Poetry

Poems by Lisa Rosenberg and Mini-Review of
 A Different Physics

Offering

This day. This hour.
Feast of paradox,

of plentitude
in the face of how
we are taught.

Scarcity, its army
of thoughts

feeding at the seed ball
now and off again

like the junco
or the house finch
red crest and all.

 

First appeared in Revolutionary Wellness Magazine, Winter 2016/17.

 

 

Archaeopteryx

Perfect as Nike.

Head bent, feathers
arrested.

The imprint
of upturned wings
a likeness

to wonder at–––
your last

flight, dear prototype.

 

First appeared in Poetry, May 1998.

 

 

Emily

I am looking for a word, and there she is
in her capped sleeves and ribbon choker,
hair back in a bun. She holds a wrapped sprig
of something bright, all in the sharp oval
on the margin of a page: her surname fixed
in the span from dichotomy to didn’t,
four entries past a novelist whose works
were not tied in bundles in the family home,
but set to print within his lifetime—and hers.
Maker of gardens, music, bread, and poems;
witness to sorrows in a phrase of light
we can listen for again. And I almost
didn’t. I heard the failings of her time
from inside the dichotomies of mine.

 

 

Space 2

There is nowhere to go because we are
already here, our sphere among others,
our egg-shaped path around the sun, in space
we name the sky. It’s all sky above our feet,
between us; carrying the weight of myth
and breath, the towhee’s metal call at dawn,
my child’s call through the fragile din that is
the world knowing itself, and not knowing.

The moon lived as a flat, if lovely, disk,
until the afternoon that I watched pass
across the sun a black yolk. A body.
Then, all the sky bodies I could not see
changed at once, together, freed of my mind’s eye,
into the shapes that they had always known.

 

All poems are from A Different Physics (Red Mountain Press 2018) by Lisa Rosenberg and reprinted here with permission of the author. A Different Physics is available for order here.

Listen to the author reading her poems here.

You will find articles about and reviews of Rosenberg’s work here, here, and here.

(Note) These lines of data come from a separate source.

/-!
# THE THIRD-DERIVATIVE TABLE OF A SUM OF LOCAL TERMS IS INTENSIVE: for `P = Σ_p Φ_p ∘ L_p` with linear readings `L_p` and
# `Φ_p ∈ C³(U_p)` ONLY, `D³P(z)[u,v,w] = Σ_p D³Φ_p(L_p z)[L_p u, L_p v, L_p w]` at every `z` read into the `U_p`; for COORDINATE
# readings of supports `S_p` the entry `D³P(z)[e_a,e_b,e_c]` sees only the terms with `a, b, c ∈ S_p`, so every fibre sum of the table is
# `≤ Σ_{p ∋ j} |S_p|²·τ_p ≤ d·s²·τ` — the `hrow`∕`hcol` letters of `…ConvexWindowSuppliersLocal.thirdDeriv_supNorm_of_fibreSums` SUPPLIED
# from per-term data (support size `s`, overlap `d`, per-term bound `τ`), with no global `C³` anywhere
# (row NE7b, node U5c; letter (ℓ1) of the windowed road, the READING supplier next to `…WindowHessianFromThirdDerivReading`; [folklore])

Cell `pub-balaban`, sub-cell `t4`, spine estimate NE7b (`T4WeightBudget.RelWeightBound`; the cell's OWN estimate — NOT PRINTED in
[Bałaban 1983–89], NOT PROVED).  Crux-route work under `Spine/NE7b/` by a row leaf on the convexity road; NOTHING of Bałaban's is
named, valued or asserted; no `T4Continuum/Support` leaf typed; no `def`; zero `sorry`.  Import: leaf-02's `…ConvexWindowSuppliersLocal`
(the Schur reading `thirdDeriv_supNorm_of_fibreSums`, BY NAME — it carries no regularity hypothesis) and, through it, Mathlib.

WHY.  The intensive constant of the reading road (`…ConvexWindowSuppliersLocal`: `‖D³P(z)[w,·,·]‖_op ≤ M·‖w‖_∞` with `M` a FIBRE SUM of the
third-derivative entries — refuter κ-ne7bref-g72-4 ∕ F453 ∕ F463 «each direction meets O(1) plaquettes») is stated for ONE function `P` whose
table is DISPLAYED (`hrow`∕`hcol`, or `hsupp`∕`hτb` for one interaction set).  Print's perturbation is a SUM of local terms, each a functional
of the few coordinates of one plaquette ∕ cube, each `C³` (indeed analytic) only NEAR the window; the analytic suppliers of this lineage
(`…AnalyticThirdDerivLetter[Local]`) bound ONE term's table by `27M∕δ³`.  THIS FILE is the bookkeeping in between, with every regularity
hypothesis ON the `U_p`: the table of the sum is the sum of the tables read through the `L_p` (§1–§2, Mathlib's
`ContinuousLinearMap.iteratedFDerivWithin_comp_right` on the open preimages + `iteratedFDeriv_sum_apply` AT points), a coordinate reading kills
every entry with an index outside its support (§3), so the fibre sums are bounded by the LOCAL data `(|S_p|, τ_p)` and the overlap `d` (§4) —
and leaf-02's Schur reading turns them into the letter the `ContDiffOn` window companion `…WindowHessianFromThirdDerivReading` §4 consumes
(§5; that last junction is one `exact`, kept as a certificate until both files have hub oleans).

WHAT IS PROVED ([folklore]; `𝔓` a finite index type of terms; `E`, `G_p` real normed spaces, `L_p : E →L[ℝ] G_p`, `U_p ⊆ G_p` open,
`Φ_p : G_p → ℝ` with `ContDiffOn ℝ k (Φ_p) (U_p)`; from §3 on `E = EuclideanSpace ℝ (Fin n)`, `G_p = EuclideanSpace ℝ (S_p)` and `L_p = π_p` a
COORDINATE READING of the support `S_p ⊆ Fin n` (`(π_p v)_i = v_i` for `i ∈ S_p`); `e_a = EuclideanSpace.single a 1`):
* §1 ONE TERM: **`iteratedFDeriv_comp_clm_apply`** (`L z ∈ U` ⟹ `Dᵏ(Φ ∘ L)(z)[m] = DᵏΦ(L z)[L ∘ m]`), `iteratedFDeriv_comp_clm_eq_zero`
  (an argument with `L (m s) = 0` kills the entry), `norm_iteratedFDeriv_comp_clm_le` (`≤ ‖DᵏΦ(L z)‖·Π_s ‖L (m s)‖`), `contDiffAt_comp_clm`.
* §2 THE SUM: **`iteratedFDeriv_localTerms_apply`** (`∀ p, L_p z ∈ U_p` ⟹ `Dᵏ(Σ_p Φ_p ∘ L_p)(z)[m] = Σ_p DᵏΦ_p(L_p z)[L_p ∘ m]`),
  `isOpen_localDomain` ∕ `contDiffOn_localTerms` (the sum is `Cᵏ` on the open `{z | ∀ p, L_p z ∈ U_p}`).
* §3 COORDINATE READINGS: `norm_coordReading_le` (`‖π v‖ ≤ ‖v‖`), `coordReading_single_eq_zero` (`a ∉ S` ⟹ `π e_a = 0`),
  `norm_coordReading_single_le` (`≤ 1`), **`abs_iteratedFDeriv_three_single_localTerms_le`** (`‖D³Φ_p(π_p z)‖ ≤ τ_p` for all `p` ⟹
  `|D³P(z)[e_a,e_b,e_c]| ≤ Σ_{p : a,b,c ∈ S_p} τ_p`).
* §4 FIBRE SUMS: `card_filter_triples_le` (the triples through a fixed middle ∕ last index inside `S_p³` number `≤ |S_p|²`),
  **`fibreSum_localTerms_le`** (every middle- and last-index fibre sum of the table `≤ Σ_p 1[j ∈ S_p]·|S_p|²·τ_p`) and
  **`fibreSum_localTerms_le_uniform`** (`|S_p| ≤ s`, `τ_p ≤ τ`, every coordinate in at most `d` supports ⟹ `≤ d·s²·τ`).
* §5 THE READING LETTER, leaf-02's Schur test BY NAME: **`thirdDeriv_supNorm_of_localTerms`** (`∀ z ∈ K, ‖D³P(z)[w,·,·]‖_op ≤ (d·s²·τ)·‖w‖_∞`
  for any `K ⊆ {z | ∀ p, π_p z ∈ U_p}` on which the per-term bounds hold) — the `hP3` letter of `…WindowHessianFromThirdDerivReading` §4 ∕
  `…ConvexWindowSuppliersBox` §1–§3 with `c = d·s²·τ` INTENSIVE (no `n`, no `√n`); `contDiffOn_three_localTerms` (the sum is `C³` on the
  open `{z | ∀ p, π_p z ∈ U_p}` — the window companion's `ContDiffOn ℝ 3 P U` ∕ `IsOpen U` hypotheses, so the junction there is one `exact`).
* §6 toy (kernel): the count of §4 at `n = 2`, `S = univ`, middle slot (`example`).

NOT HERE (honest): the per-term bound `τ_p` itself (this lineage's `…AnalyticThirdDerivLetter.norm_iteratedFDeriv_three_chart_le`: `27M_p∕δ_p³`
through a contractive chart — composed by one `exact` once oleans exist), the numbers `s, d, τ` and the supports for Bałaban's steps ((A3) ∕ (A1c),
NC-NE7b-α UNRULED), block (non-coordinate) readings (`…ConvexWindowSuppliersLocal` §5's block Schur test — same §1–§2, a v1.x on request),
mass-insertion power counting of unsubtracted inherited terms (refuter R-AHL-g83-1 (c)); anything of Bałaban's.  BY-NAME EFFECT ON THE WALL:
NONE (a socket-side supplier).  NE7b NOT PRINTED ∕ NOT PROVED; spine PROVED 0∕9; rung (B)+1 on a FINITE torus — NOT infinite volume, NOT the
mass gap, NOT Clay.
HONEST DEPENDENCY: continuum YM on T⁴ ⇐ BetaPertH ∧ nine spine estimates (0/9 proved); BetaPertH ⇐ (D1) ∧ (D4) ∧ CAP+tail; G-an2-4 gates asym,
D1 and NE2∕3∕4.
-/

set_option autoImplicit false

noncomputable section

open Set Finset
open Summit.QuantumFields.BalabanUV.T4Continuum.NE7b.ConvexWindowSuppliersLocal

namespace Summit.QuantumFields.BalabanUV.T4Continuum.NE7b.ThirdDerivLocalTerms

/-! ## §1 One local term through a linear reading, `Φ ∈ Cᵏ(U)` only -/

section OneTerm

variable {E : Type*} [NormedAddCommGroup E] [NormedSpace ℝ E] {G : Type*} [NormedAddCommGroup G] [NormedSpace ℝ G]
  {F : Type*} [NormedAddCommGroup F] [NormedSpace ℝ F]

/-- **THE `k`-TH DERIVATIVE OF `Φ ∘ L` AT A POINT READ INTO THE SMOOTHNESS DOMAIN**: `L : E →L G` continuous linear, `U ⊆ G` open,
`Φ ∈ Cᵏ(U)`, `L z ∈ U` ⟹ `Dᵏ(Φ ∘ L)(z)[m_0,…,m_{k−1}] = DᵏΦ(L z)[L m_0,…,L m_{k−1}]` (Mathlib's `iteratedFDerivWithin_comp_right` on the open
preimage `L⁻¹U`, read back to `iteratedFDeriv` on both open sets). [folklore] -/
theorem iteratedFDeriv_comp_clm_apply (L : E →L[ℝ] G) {Φ : G → F} {U : Set G} (hU : IsOpen U) {k : ℕ} (hΦ : ContDiffOn ℝ k Φ U)
    {z : E} (hz : L z ∈ U) (m : Fin k → E) :
    iteratedFDeriv ℝ k (Φ ∘ L) z m = iteratedFDeriv ℝ k Φ (L z) (fun s => L (m s)) := by
  have hLo : IsOpen (L ⁻¹' U) := hU.preimage L.continuous
  have e1 : iteratedFDeriv ℝ k (Φ ∘ L) z = iteratedFDerivWithin ℝ k (Φ ∘ L) (L ⁻¹' U) z :=
    (iteratedFDerivWithin_of_isOpen k hLo hz).symm
  have e2 := L.iteratedFDerivWithin_comp_right hΦ hU.uniqueDiffOn hLo.uniqueDiffOn hz (i := k) le_rfl
  have e3 : iteratedFDerivWithin ℝ k Φ U (L z) = iteratedFDeriv ℝ k Φ (L z) := iteratedFDerivWithin_of_isOpen k hU hz
  rw [e1, e2, ContinuousMultilinearMap.compContinuousLinearMap_apply, e3]

/-- **A KILLED ENTRY**: if one argument is read to zero (`L (m s) = 0`), the entry `Dᵏ(Φ ∘ L)(z)[m]` vanishes. [folklore] -/
theorem iteratedFDeriv_comp_clm_eq_zero (L : E →L[ℝ] G) {Φ : G → F} {U : Set G} (hU : IsOpen U) {k : ℕ} (hΦ : ContDiffOn ℝ k Φ U)
    {z : E} (hz : L z ∈ U) (m : Fin k → E) {s : Fin k} (hs : L (m s) = 0) :
    iteratedFDeriv ℝ k (Φ ∘ L) z m = 0 := by
  rw [iteratedFDeriv_comp_clm_apply L hU hΦ hz m]
  exact (iteratedFDeriv ℝ k Φ (L z)).map_coord_zero s hs

/-- **THE ENTRY IS BOUNDED BY THE TERM's OWN DERIVATIVE NORM AND THE READ ARGUMENTS**:
`‖Dᵏ(Φ ∘ L)(z)[m]‖ ≤ ‖DᵏΦ(L z)‖·Π_s ‖L (m s)‖`. [folklore] -/
theorem norm_iteratedFDeriv_comp_clm_le (L : E →L[ℝ] G) {Φ : G → F} {U : Set G} (hU : IsOpen U) {k : ℕ} (hΦ : ContDiffOn ℝ k Φ U)
    {z : E} (hz : L z ∈ U) (m : Fin k → E) :
    ‖iteratedFDeriv ℝ k (Φ ∘ L) z m‖ ≤ ‖iteratedFDeriv ℝ k Φ (L z)‖ * ∏ s, ‖L (m s)‖ := by
  rw [iteratedFDeriv_comp_clm_apply L hU hΦ hz m]
  exact (iteratedFDeriv ℝ k Φ (L z)).le_opNorm _

/-- The composite is `Cᵏ` AT every point read into `U`. [folklore] -/
theorem contDiffAt_comp_clm (L : E →L[ℝ] G) {Φ : G → F} {U : Set G} (hU : IsOpen U) {k : ℕ} (hΦ : ContDiffOn ℝ k Φ U)
    {z : E} (hz : L z ∈ U) : ContDiffAt ℝ k (Φ ∘ L) z :=
  (hΦ.contDiffAt (hU.mem_nhds hz)).comp z L.contDiff.contDiffAt

end OneTerm

/-! ## §2 A finite sum of local terms: the table of the sum is the sum of the read tables -/

section Sum

variable {E : Type*} [NormedAddCommGroup E] [NormedSpace ℝ E] {𝔓 : Type*} [Fintype 𝔓]
  {G : 𝔓 → Type*} [∀ p, NormedAddCommGroup (G p)] [∀ p, NormedSpace ℝ (G p)]

/-- **THE `k`-TH DERIVATIVE OF A SUM OF LOCAL TERMS** `P = Σ_p Φ_p ∘ L_p`, `Φ_p ∈ Cᵏ(U_p)`, at a point `z` with `L_p z ∈ U_p` for every `p`:
`DᵏP(z)[m] = Σ_p DᵏΦ_p(L_p z)[L_p ∘ m]` (Mathlib's `iteratedFDeriv_sum_apply` AT the point + §1 termwise). [folklore] -/
theorem iteratedFDeriv_localTerms_apply (L : (p : 𝔓) → (E →L[ℝ] G p)) (Φ : (p : 𝔓) → G p → ℝ) (U : (p : 𝔓) → Set (G p))
    (hU : ∀ p, IsOpen (U p)) {k : ℕ} (hΦ : ∀ p, ContDiffOn ℝ k (Φ p) (U p)) {z : E} (hz : ∀ p, L p z ∈ U p) (m : Fin k → E) :
    iteratedFDeriv ℝ k (fun x => ∑ p, Φ p (L p x)) z m = ∑ p, iteratedFDeriv ℝ k (Φ p) (L p z) (fun s => L p (m s)) := by
  have hterm : ∀ p ∈ (univ : Finset 𝔓), ContDiffAt ℝ k (fun x => Φ p (L p x)) z :=
    fun p _ => contDiffAt_comp_clm (L p) (hU p) (hΦ p) (hz p)
  rw [iteratedFDeriv_fun_sum_apply hterm, _root_.sum_apply]
  exact Finset.sum_congr rfl fun p _ => iteratedFDeriv_comp_clm_apply (L p) (hU p) (hΦ p) (hz p) m

omit [Fintype 𝔓] in
/-- The natural domain `{z | ∀ p, L_p z ∈ U_p}` of the sum is open (finite intersection of open preimages). [folklore] -/
theorem isOpen_localDomain [Finite 𝔓] (L : (p : 𝔓) → (E →L[ℝ] G p)) (U : (p : 𝔓) → Set (G p)) (hU : ∀ p, IsOpen (U p)) :
    IsOpen {z : E | ∀ p, L p z ∈ U p} := by
  have e : {z : E | ∀ p, L p z ∈ U p} = ⋂ p, (L p) ⁻¹' (U p) := by ext z; simp
  rw [e]
  exact isOpen_iInter_of_finite fun p => (hU p).preimage (L p).continuous

/-- The sum is `Cᵏ` on its natural domain. [folklore] -/
theorem contDiffOn_localTerms (L : (p : 𝔓) → (E →L[ℝ] G p)) (Φ : (p : 𝔓) → G p → ℝ) (U : (p : 𝔓) → Set (G p))
    (hU : ∀ p, IsOpen (U p)) {k : ℕ} (hΦ : ∀ p, ContDiffOn ℝ k (Φ p) (U p)) :
    ContDiffOn ℝ k (fun x => ∑ p, Φ p (L p x)) {z : E | ∀ p, L p z ∈ U p} :=
  fun _ hz => (ContDiffAt.sum fun p _ => contDiffAt_comp_clm (L p) (hU p) (hΦ p) (hz p)).contDiffWithinAt

end Sum

/-! ## §3 Coordinate readings on `EuclideanSpace ℝ (Fin n)`: an index outside the support kills the entry -/

section Coord

variable {n : ℕ}

/-- **A COORDINATE READING IS A CONTRACTION**: `(π v)_i = v_i` for `i ∈ S` ⟹ `‖π v‖ ≤ ‖v‖` (`‖π v‖² = Σ_{i ∈ S} v_i² ≤ Σ_i v_i²`). [folklore] -/
theorem norm_coordReading_le (S : Finset (Fin n)) (π : EuclideanSpace ℝ (Fin n) →L[ℝ] EuclideanSpace ℝ S)
    (hπ : ∀ (v : EuclideanSpace ℝ (Fin n)) (i : S), π v i = v i) (v : EuclideanSpace ℝ (Fin n)) : ‖π v‖ ≤ ‖v‖ := by
  have h1 : ‖π v‖ ^ 2 = ∑ i ∈ S, v i ^ 2 := by
    rw [EuclideanSpace.real_norm_sq_eq, ← Finset.sum_coe_sort S (fun i => v i ^ 2)]
    exact Finset.sum_congr rfl fun i _ => by rw [hπ v i]
  have h2 : ‖v‖ ^ 2 = ∑ i, v i ^ 2 := EuclideanSpace.real_norm_sq_eq v
  have h3 : ∑ i ∈ S, v i ^ 2 ≤ ∑ i, v i ^ 2 :=
    Finset.sum_le_sum_of_subset_of_nonneg (Finset.subset_univ S) fun i _ _ => sq_nonneg _
  exact (pow_le_pow_iff_left₀ (norm_nonneg _) (norm_nonneg _) two_ne_zero).1 (by rw [h1, h2]; exact h3)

Other examples of Rosenberg’s work appear here (“Left Coast Triptych” in The American Journal of Poetry), here(excerpts of “from Flight” in Witness), and here (“Introduction to Methods of Mathematical Physics” in Poetry).

 

Poet, consultant, and recovering engineer Lisa Rosenberg holds degrees in physics and creative writing and served as the 2017-2018 Poet Laureate of San Mateo County, California. Her debut collection, A Different Physics, was selected by Irena Praitis for the 2017 Red Mountain Poetry Prize. A former Wallace Stegner Fellow at Stanford University, Rosenberg has worked as a research engineer in the space program, founded a marketing consulting practice, and flown as a private pilot. She speaks, consults, and instructs, bringing polymathic tools and perspectives to endeavors in industry, arts, community work, and education, and was recently selected for the 2020 Djerassi Resident Artists Program for scientist-artists. Her poetry appears or is forthcoming in The Threepenny Review, Poetry, Witness, Ruminate, Southwest Review, The Poetry Anthology: 1912-2002, and elsewhere. A craft essay about the unfolding of her writing within the literal and figurative confines of the military-industrial complex is forthcoming in an anthology, Waves: A Confluence of Women’s Voices, featuring Maxine Hong Kingston and others, described here. Rosenberg’s poems explore natural and cultural landscapes, the art of making, and the interwoven terrain of the human and the technological. She has a keen interest in commonality between arts and sciences and in accessibly framing this territory for public talks and readings in nontraditional venues, most recently planetariums and science centers.  For more information, visit Rosenberg’s website here.

 

 

 

Poet’s Note

These four poems share very similar paths of creation. An unexpected sighting—backyard bird, beloved fossil, lost poet, solar eclipse—set in motion a questioning of inherited models: cultural, cognitive, and physical. By working in a mode of exploration through musical language, each poem came to its small piece of discovery—some quickly, others over months or years—and I found something more intriguing, upsetting, or nuanced than I had expected when starting out.

Here’s an account of one of them. In “Space 2,” a visceral transformation redirected the course, tone, and possibilities of a poem that had become explication. It had gone through many, many drafts, was set aside once again, and awaited insight and rhythmic shift. Then came the annular eclipse of 2012, the first time I would witness a solar event with actual viewing glasses and from a rooftop perch, both gifts from a neighbor. When the circle of moon abruptly popped into a sphere, it brought me, a small human, into a three-dimensional experience of the moon, the earth, and myself standing on a round ball of a planet, protruding into the sky. (For those old enough to remember, it was like being inside a GAF View-Master scene.) I came back to the poem. It changed shape and direction. As I followed sensory images and musical language, it accommodated curiosity about abstractions. It also navigated a jump, and perhaps for the first time, I let it do so without narration.